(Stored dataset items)
open scoped Classical in
/-- ★ **FGL18b Theorem 13 with the PRINTED exponent `1/c₀`: on the complement of the `α`-percolation event, the minimum-weight residual of one noisy
round of small-set-flip is locally stochastic with parameter `F(y)`, `y = 2^{max Δ}·p^{1/c₀}`, `F(y) = Σ_{k ≤ n} Δ_Q^{2(k−1)} y^k` (`≤ 2y` when `Δ_Q² y ≤ 1/2`).**
As `fgl18b_theorem13`, with the rooted `𝓜(S)` bound (`sum_pow_card_marked_le_rooted`) in place of the square-root form; no hypothesis `y ≤ 1`. See the module docstring for the precise rendering. Data: `Q_G`, any tree small-set-flip decoder `Dec`
(`0 < κ`, `2κ < min Δ·β₁`), any graph `𝒢` on `V ⊔ C_X` containing the qubit adjacency and the `H_X` incidences (for succ), a degree bound `Δ_Q` of the
qubit adjacency graph `checkGraph (H_X; H_Z)` (for the `𝓜(S)` count), a locally stochastic law `μ` of parameter `p ∈ [0,1]` on the joint error,
`t` with `max Δ·t ≤ min Δ·min(γ_A n_A, γ_B n_B)`, and `y := 2^{max Δ}·p^{1/c₀} ≤ 1`, `c₀ = 4/(min Δ·β₁ − 2κ)`. Conclusion: there is
`E_ls : (joint errors) → 𝔽₂^V` with (i) `E_ls(X) ≡ E(X) ⊕ Dec(σ_X(E(X)) ⊕ 𝟙_{D(X)})` modulo `C_Z^⊥` whenever `¬ HasAlphaCluster 𝒢 α₀ (t+1) X`, and
(ii) for every `S`, `Σ_{X : ¬HasAlphaCluster ∧ S ⊆ supp E_ls(X)} μ X ≤ (√y·(1 + Σ_{k=1}^{|V|} Δ_Q^{2(k−1)}(√y)^k))^{|S|}`.
Proof as printed: `E_ls(X)` = a minimum-weight word with the residual's syndrome (Lemma 26, parts 4–7); the witness of `S` = the components of
`supp E_ls(X)` meeting `S`, which lies in `𝓜(S)` and satisfies `|W| ≤ c₀|D ∩ Γ_X(W)|` (Lemma 26); union bound over `W ∈ 𝓜(S)` with
`ℙ[W witness] ≤ 2^{max Δ|W|}p^{⌈|W|/c₀⌉} ≤ y^{|W|}` (part 8) and `Σ_{W ∈ 𝓜(S)} y^{|W|} ≤ (√y(1 + F(√y)))^{|S|}` (`MarkedClusterFamilies`).
[cite: FawziGrospellierLeverrier2018FT, Thm 13 (arXiv p0016 L66-73) and its proof (p0021 L23 – p0022 L20)] [cite: Gottesman2014, Lemma 2] -/
theorem fgl18b_theorem13_rooted (H : Matrix B A (ZMod 2)) {dA dB : ℕ} {γA δA γB δB : ℝ}
    (hreg : IsBiregular H dA dB) (hexp : IsLeftRightExpanding H dA dB γA δA γB δB)
    (hdA : 0 < dA) (hdB : 0 < dB) (hδA : 0 ≤ δA) (hδB : 0 ≤ δB)
    {κ : ℝ} (hκ0 : 0 < κ) (hκ1 : 2 * κ < ((min dA dB : ℕ) : ℝ) * (1 - 16 * max δA δB))
    (G' : SimpleGraph (((A × A) ⊕ (B × B)) ⊕ (A × B)))
    (hlift : ∀ q q', (checkGraph (Matrix.fromRows (expanderHX H) (expanderHZ H))).Adj q q' →
      G'.Adj (Sum.inl q) (Sum.inl q'))
    (hinc : ∀ c q, expanderHX H c q ≠ 0 → G'.Adj (Sum.inl q) (Sum.inr c))
    {ΔQ : ℕ} (hΔQ : ∀ q, (checkGraph (Matrix.fromRows (expanderHX H) (expanderHZ H))).degree q ≤ ΔQ)
    (Dec : Decoder (A × B → ZMod 2) ((A × A) ⊕ (B × B) → ZMod 2))
    (hDec : IsSSFDecoder κ (expanderHX H) (expanderHZ H) Dec)
    {μ : Finset (((A × A) ⊕ (B × B)) ⊕ (A × B)) → ℝ} {p : ℝ} (hμ : IsLocallyStochastic μ p) (hp0 : 0 ≤ p) (hp1 : p ≤ 1)
    {t : ℕ} (ht : ((max dA dB : ℕ) : ℝ) * t ≤ ((min dA dB : ℕ) : ℝ) * min (γA * Fintype.card A) (γB * Fintype.card B))
    :
    ∃ eLs : Finset (((A × A) ⊕ (B × B)) ⊕ (A × B)) → ((A × A) ⊕ (B × B) → ZMod 2),
      (∀ X, ¬ HasAlphaCluster G' (κ / (2 * (κ + ((max dA dB : ℕ) : ℝ)))) (t + 1) X →
        eLs X + (flipVec (univ.filter fun q => Sum.inl q ∈ X)
          + Dec (expanderHX H *ᵥ flipVec (univ.filter fun q => Sum.inl q ∈ X)
              + flipVec (univ.filter fun c => Sum.inr c ∈ X))) ∈ rowSpace (expanderHZ H)) ∧
      ∀ S : Finset ((A × A) ⊕ (B × B)),
        ∑ X ∈ univ.filter (fun X => ¬ HasAlphaCluster G' (κ / (2 * (κ + ((max dA dB : ℕ) : ℝ)))) (t + 1) X ∧
            S ⊆ supp (eLs X)), μ X
          ≤ (∑ k ∈ Finset.Icc 1 (Fintype.card ((A × A) ⊕ (B × B))), (ΔQ : ℝ) ^ (2 * (k - 1))
                * ((2 : ℝ) ^ (max dA dB) * p ^ (1 / (4 / (((min dA dB : ℕ) : ℝ) * (1 - 16 * max δA δB) - 2 * κ)))) ^ k)
            ^ S.card := by
  classical
  -- notation
  set Hs := expanderHX H with hHs
  set GQ := checkGraph (Matrix.fromRows (expanderHX H) (expanderHZ H)) with hGQ
  set α : ℝ := κ / (2 * (κ + ((max dA dB : ℕ) : ℝ))) with hαdef
  set c : ℝ := 4 / (((min dA dB : ℕ) : ℝ) * (1 - 16 * max δA δB) - 2 * κ) with hcdef
  set y : ℝ := (2 : ℝ) ^ (max dA dB) * p ^ (1 / c) with hydef
  have hden : 0 < ((min dA dB : ℕ) : ℝ) * (1 - 16 * max δA δB) - 2 * κ := by linarith
  have hc0 : 0 < c := by rw [hcdef]; exact div_pos (by norm_num) hden
  have hy0 : 0 ≤ y := by rw [hydef]; exact mul_nonneg (pow_nonneg (by norm_num) _) (Real.rpow_nonneg hp0 _)
  let Epart : Finset (((A × A) ⊕ (B × B)) ⊕ (A × B)) → Finset ((A × A) ⊕ (B × B)) :=
    fun X => univ.filter fun q => Sum.inl q ∈ X
  let Dpart : Finset (((A × A) ⊕ (B × B)) ⊕ (A × B)) → Finset (A × B) :=
    fun X => univ.filter fun c' => Sum.inr c' ∈ X
  have hparts : ∀ X, (Epart X).disjSum (Dpart X) = X := by
    intro X; ext x
    rw [Finset.mem_disjSum]
    constructor
    · rintro (⟨q, hq, rfl⟩ | ⟨c', hc, rfl⟩)
      · exact (Finset.mem_filter.1 hq).2
      · exact (Finset.mem_filter.1 hc).2
    · intro hx
      cases x with
      | inl q => exact Or.inl ⟨q, Finset.mem_filter.2 ⟨Finset.mem_univ _, hx⟩, rfl⟩
      | inr c' => exact Or.inr ⟨c', Finset.mem_filter.2 ⟨Finset.mem_univ _, hx⟩, rfl⟩
  let resid : Finset (((A × A) ⊕ (B × B)) ⊕ (A × B)) → ((A × A) ⊕ (B × B) → ZMod 2) :=
    fun X => flipVec (Epart X) + Dec (Hs *ᵥ flipVec (Epart X) + flipVec (Dpart X))
  -- `E_ls(X)`: a minimum-weight word with the syndrome of the residual
  have hex : ∀ X, ∃ eLs : (A × A) ⊕ (B × B) → ZMod 2, Hs *ᵥ eLs = Hs *ᵥ resid X ∧
      ∀ v, Hs *ᵥ v = Hs *ᵥ eLs → hammingNorm eLs ≤ hammingNorm v :=
    fun X => exists_minWeight_sameSyndrome Hs (resid X)
  choose eLs heLs using hex
  refine ⟨eLs, fun X hno => ?_, fun S => ?_⟩
  · -- (i) equivalence: part 7's argument
    obtain ⟨-, -, hequiv, -⟩ :=
      fgl18b_lemma26 H hreg hexp hdA hdB hδA hδB hκ0 hκ1 G' hlift hinc Dec hDec (Epart X) (Dpart X) ht
        (by rw [hparts]; exact hno)
    -- `fgl18b_lemma26` chose its own minimum-weight word; ours has the same syndrome and the same minimality, and
    -- the first half of Lemma 26 applies to it verbatim
    have hδ16 : max δA δB < 1 / 16 := by
      have hdm' : (0 : ℝ) < ((min dA dB : ℕ) : ℝ) := by exact_mod_cast lt_min hdA hdB
      by_contra hge; push Not at hge
      have : ((min dA dB : ℕ) : ℝ) * (1 - 16 * max δA δB) ≤ 0 := mul_nonpos_of_nonneg_of_nonpos hdm'.le (by linarith)
      linarith
    have hδA' : δA < 1 / 6 := by linarith [le_max_left δA δB]
    have hδB' : δB < 1 / 6 := by linarith [le_max_right δA δB]
    refine fgl18b_lemma26_equiv H hreg hexp hdA hdB hδA hδA' hδB hδB' hκ0 Dec hDec (Epart X) (Dpart X) (eLs X)
      (heLs X).1 (heLs X).2 ?_
    intro K hK hineq
    have hdM0 : (0 : ℝ) ≤ ((max dA dB : ℕ) : ℝ) := Nat.cast_nonneg _
    have hdM1 : (1 : ℝ) ≤ ((max dA dB : ℕ) : ℝ) := by exact_mod_cast le_trans hdA (le_max_left _ _)
    have hmM : ((min dA dB : ℕ) : ℝ) ≤ ((max dA dB : ℕ) : ℝ) := by exact_mod_cast min_le_max
    have hpos : (0 : ℝ) < 2 * (κ + ((max dA dB : ℕ) : ℝ)) := by positivity
    have hα' : κ / (2 * (κ + ((max dA dB : ℕ) : ℝ)))
          * ((K.card : ℝ) + (Dpart X ∩ univ.filter fun c' => ∃ q ∈ K, expanderHX H c' q ≠ 0).card)
        ≤ ((Epart X ∩ K).card : ℝ) + (Dpart X ∩ univ.filter fun c' => ∃ q ∈ K, expanderHX H c' q ≠ 0).card := by
      rw [div_mul_eq_mul_div, div_le_iff₀ hpos]; linarith
    have hno' : ¬ HasAlphaCluster G' (κ / (2 * (κ + ((max dA dB : ℕ) : ℝ)))) (t + 1) ((Epart X).disjSum (Dpart X)) := by
      rw [hparts]; exact hno
    have hle := SmallSetFlip.card_le_of_not_hasAlphaCluster_mixed hlift hinc hno' K hK hα'
    have hKt : (K.card : ℝ) ≤ t := by exact_mod_cast le_trans (Nat.le_add_right _ _) hle
    have hmin0 : 0 ≤ min (γA * Fintype.card A) (γB * Fintype.card B) := by
      by_contra hneg; push Not at hneg
      have h1 : ((min dA dB : ℕ) : ℝ) * min (γA * Fintype.card A) (γB * Fintype.card B) < 0 :=
        mul_neg_of_pos_of_neg (by exact_mod_cast lt_min hdA hdB) hneg
      have h2 : (0 : ℝ) ≤ ((max dA dB : ℕ) : ℝ) * t := by positivity
      linarith
    nlinarith [hKt, ht, hmM, hdM1, hmin0]
  · -- (ii) the union bound over witnesses
    -- components of `supp E_ls(X)` in the qubit graph, and the witness of `S`
    let joinedE : Finset (((A × A) ⊕ (B × B)) ⊕ (A × B)) → ((A × A) ⊕ (B × B)) → ((A × A) ⊕ (B × B)) → Prop :=
      fun X a b => Relation.ReflTransGen (fun u v => GQ.Adj u v ∧ u ∈ supp (eLs X) ∧ v ∈ supp (eLs X)) a b
    let Wit : Finset (((A × A) ⊕ (B × B)) ⊕ (A × B)) → Finset ((A × A) ⊕ (B × B)) :=
      fun X => (supp (eLs X)).filter fun q => ∃ s ∈ S, joinedE X q s
    -- the family `𝓜(S)` in the qubit graph
    set MS : Finset (Finset ((A × A) ⊕ (B × B))) := univ.filter (fun W : Finset ((A × A) ⊕ (B × B)) => S ⊆ W ∧
        ∀ q ∈ W, ∃ s ∈ S, Relation.ReflTransGen (fun a b => GQ.Adj a b ∧ a ∈ W ∧ b ∈ W) q s) with hMS
    have hjsymm : ∀ {X} {a b : (A × A) ⊕ (B × B)}, joinedE X a b → joinedE X b a := by
      intro X a b hab
      haveI : Std.Symm (fun u v => GQ.Adj u v ∧ u ∈ supp (eLs X) ∧ v ∈ supp (eLs X)) :=
        ⟨fun u v h => ⟨h.1.symm, h.2.2, h.2.1⟩⟩
      exact Std.Symm.symm _ _ hab
    -- (a) the witness is check-closed inside `supp E_ls(X)`
    have hWitX : ∀ X, ∀ q ∈ Wit X, ∀ q' ∈ supp (eLs X), ∀ c', expanderHX H c' q ≠ 0 → expanderHX H c' q' ≠ 0 →
        q' ∈ Wit X := by
      intro X q hq q' hq' c' h1 h2
      simp only [Wit, Finset.mem_filter] at hq ⊢
      obtain ⟨hqE, s, hs, hqs⟩ := hq
      refine ⟨hq', s, hs, ?_⟩
      by_cases hqq : q' = q
      · rw [hqq]; exact hqs
      · have hadj : GQ.Adj q' q := (checkGraph_fromRows_adj_of_X H c' q q' (Ne.symm hqq) h1 h2).symm
        exact Relation.ReflTransGen.head ⟨hadj, hq', hqE⟩ hqs
    -- (b) the witness lies in `𝓜(S)` when `S ⊆ supp E_ls(X)`
    have hWitM : ∀ X, S ⊆ supp (eLs X) → Wit X ∈ MS := by
      intro X hS
      rw [hMS, Finset.mem_filter]
      refine ⟨Finset.mem_univ _, ?_, ?_⟩
      · intro s hs
        simp only [Wit, Finset.mem_filter]
        exact ⟨hS hs, s, hs, Relation.ReflTransGen.refl⟩
      · intro q hq
        simp only [Wit, Finset.mem_filter] at hq
        obtain ⟨hqE, s, hs, hqs⟩ := hq
        refine ⟨s, hs, ?_⟩
        -- a path inside `supp E_ls(X)` from `q` to `s` stays inside the witness
        refine Relation.ReflTransGen.head_induction_on hqs Relation.ReflTransGen.refl ?_
        intro a b hab hbs ih
        have haW : a ∈ Wit X := by
          simp only [Wit, Finset.mem_filter]
          exact ⟨hab.2.1, s, hs, Relation.ReflTransGen.head hab hbs⟩
        have hbW : b ∈ Wit X := by
          simp only [Wit, Finset.mem_filter]
          exact ⟨hab.2.2, s, hs, hbs⟩
        exact Relation.ReflTransGen.head ⟨hab.1, haW, hbW⟩ ih
    -- (c) the witness inequality (Lemma 26) outside the percolation event
    have hWitIneq : ∀ X, ¬ HasAlphaCluster G' α (t + 1) X →
        ((Wit X).card : ℝ) ≤ c * ((Dpart X ∩ univ.filter fun c' => ∃ q ∈ Wit X, expanderHX H c' q ≠ 0).card : ℝ) := by
      intro X hno
      have hno' : ¬ HasAlphaCluster G' α (t + 1) ((Epart X).disjSum (Dpart X)) := by rw [hparts]; exact hno
      exact fgl18b_lemma26_witness_of_not_hasAlphaCluster H hreg hexp hdA hdB hδA hδB hκ0 hκ1 G' hlift hinc Dec hDec
        (Epart X) (Dpart X) ht hno' (eLs X) (heLs X).1 (heLs X).2 (Wit X) (Finset.filter_subset _ _) (hWitX X)
    -- (d) cover the event by the witness events, indexed by `W ∈ 𝓜(S)`
    have hcover : univ.filter (fun X => ¬ HasAlphaCluster G' α (t + 1) X ∧ S ⊆ supp (eLs X))
        ⊆ MS.biUnion fun W => univ.filter fun X : Finset (((A × A) ⊕ (B × B)) ⊕ (A × B)) =>
            (W.card : ℝ) ≤ c * ((Dpart X ∩ univ.filter fun c' => ∃ q ∈ W, expanderHX H c' q ≠ 0).card : ℝ) := by
      intro X hX
      rw [Finset.mem_filter] at hX
      rw [Finset.mem_biUnion]
      exact ⟨Wit X, hWitM X hX.2.2, Finset.mem_filter.2 ⟨Finset.mem_univ _, hWitIneq X hX.2.1⟩⟩
    have hstep1 : ∑ X ∈ univ.filter (fun X => ¬ HasAlphaCluster G' α (t + 1) X ∧ S ⊆ supp (eLs X)), μ X
        ≤ ∑ W ∈ MS, ∑ X ∈ univ.filter (fun X : Finset (((A × A) ⊕ (B × B)) ⊕ (A × B)) =>
            (W.card : ℝ) ≤ c * ((Dpart X ∩ univ.filter fun c' => ∃ q ∈ W, expanderHX H c' q ≠ 0).card : ℝ)), μ X :=
      (Finset.sum_le_sum_of_subset_of_nonneg hcover fun X _ _ => hμ.nonneg X).trans
        (sum_biUnion_le_sum₃ MS _ μ hμ.nonneg)
    -- (e) each witness event has weight `≤ y^{|W|}`
    have hstep2 : ∀ W ∈ MS, ∑ X ∈ univ.filter (fun X : Finset (((A × A) ⊕ (B × B)) ⊕ (A × B)) =>
        (W.card : ℝ) ≤ c * ((Dpart X ∩ univ.filter fun c' => ∃ q ∈ W, expanderHX H c' q ≠ 0).card : ℝ)), μ X
        ≤ y ^ W.card := by
      intro W _
      have h1 := SmallSetFlip.sum_filter_witness_le_joint (Q := (A × A) ⊕ (B × B)) hμ hp0 hp1
        (univ.filter fun c' : A × B => ∃ q ∈ W, expanderHX H c' q ≠ 0) (w := (W.card : ℝ)) hc0
      refine h1.trans ?_
      -- `2^{|Γ_X(W)|} ≤ (2^{max Δ})^{|W|}` and `p^{⌈|W|/c⌉} ≤ (p^{1/c})^{|W|}`
      have hN : (2 : ℝ) ^ (univ.filter fun c' : A × B => ∃ q ∈ W, expanderHX H c' q ≠ 0).card
          ≤ ((2 : ℝ) ^ (max dA dB)) ^ W.card := by
        rw [← pow_mul]
        exact pow_le_pow_right₀ (by norm_num) (card_checkNbhd_le H hreg W)
      have hP : p ^ ⌈(W.card : ℝ) / c⌉₊ ≤ (p ^ (1 / c)) ^ W.card := by
        rw [← Real.rpow_natCast p, ← Real.rpow_natCast (p ^ (1 / c)), ← Real.rpow_mul hp0]
        refine Real.rpow_le_rpow_of_exponent_ge' hp0 hp1 (by positivity) ?_
        have : (1 / c) * (W.card : ℝ) = (W.card : ℝ) / c := by ring
        rw [this]
        exact Nat.le_ceil _
      calc (2 : ℝ) ^ (univ.filter fun c' : A × B => ∃ q ∈ W, expanderHX H c' q ≠ 0).card * p ^ ⌈(W.card : ℝ) / c⌉₊
          ≤ ((2 : ℝ) ^ (max dA dB)) ^ W.card * (p ^ (1 / c)) ^ W.card :=
            mul_le_mul hN hP (pow_nonneg hp0 _) (pow_nonneg (pow_nonneg (by norm_num) _) _)
        _ = y ^ W.card := by rw [hydef, mul_pow]
    have hstep3 := (hstep1.trans (Finset.sum_le_sum hstep2))
    -- (f) the `𝓜(S)` bound, rooted form (no square-root loss)
    have hM := sum_pow_card_marked_le_rooted (G := GQ) hΔQ S hy0
    exact hstep3.trans hM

## WHAT THE TASK REQUIRES
Start with the line above that contains "[cite: FawziGrospellierLeverrier2018FT, Thm" and stop after the line that contains "Dec (expanderHX H". Output those lines exactly, and only those.

## RESPONSE TO THE EXERCISE
[cite: FawziGrospellierLeverrier2018FT, Thm 13 (arXiv p0016 L66-73) and its proof (p0021 L23 – p0022 L20)] [cite: Gottesman2014, Lemma 2] -/
theorem fgl18b_theorem13_rooted (H : Matrix B A (ZMod 2)) {dA dB : ℕ} {γA δA γB δB : ℝ}
    (hreg : IsBiregular H dA dB) (hexp : IsLeftRightExpanding H dA dB γA δA γB δB)
    (hdA : 0 < dA) (hdB : 0 < dB) (hδA : 0 ≤ δA) (hδB : 0 ≤ δB)
    {κ : ℝ} (hκ0 : 0 < κ) (hκ1 : 2 * κ < ((min dA dB : ℕ) : ℝ) * (1 - 16 * max δA δB))
    (G' : SimpleGraph (((A × A) ⊕ (B × B)) ⊕ (A × B)))
    (hlift : ∀ q q', (checkGraph (Matrix.fromRows (expanderHX H) (expanderHZ H))).Adj q q' →
      G'.Adj (Sum.inl q) (Sum.inl q'))
    (hinc : ∀ c q, expanderHX H c q ≠ 0 → G'.Adj (Sum.inl q) (Sum.inr c))
    {ΔQ : ℕ} (hΔQ : ∀ q, (checkGraph (Matrix.fromRows (expanderHX H) (expanderHZ H))).degree q ≤ ΔQ)
    (Dec : Decoder (A × B → ZMod 2) ((A × A) ⊕ (B × B) → ZMod 2))
    (hDec : IsSSFDecoder κ (expanderHX H) (expanderHZ H) Dec)
    {μ : Finset (((A × A) ⊕ (B × B)) ⊕ (A × B)) → ℝ} {p : ℝ} (hμ : IsLocallyStochastic μ p) (hp0 : 0 ≤ p) (hp1 : p ≤ 1)
    {t : ℕ} (ht : ((max dA dB : ℕ) : ℝ) * t ≤ ((min dA dB : ℕ) : ℝ) * min (γA * Fintype.card A) (γB * Fintype.card B))
    :
    ∃ eLs : Finset (((A × A) ⊕ (B × B)) ⊕ (A × B)) → ((A × A) ⊕ (B × B) → ZMod 2),
      (∀ X, ¬ HasAlphaCluster G' (κ / (2 * (κ + ((max dA dB : ℕ) : ℝ)))) (t + 1) X →
        eLs X + (flipVec (univ.filter fun q => Sum.inl q ∈ X)
          + Dec (expanderHX H *ᵥ flipVec (univ.filter fun q => Sum.inl q ∈ X)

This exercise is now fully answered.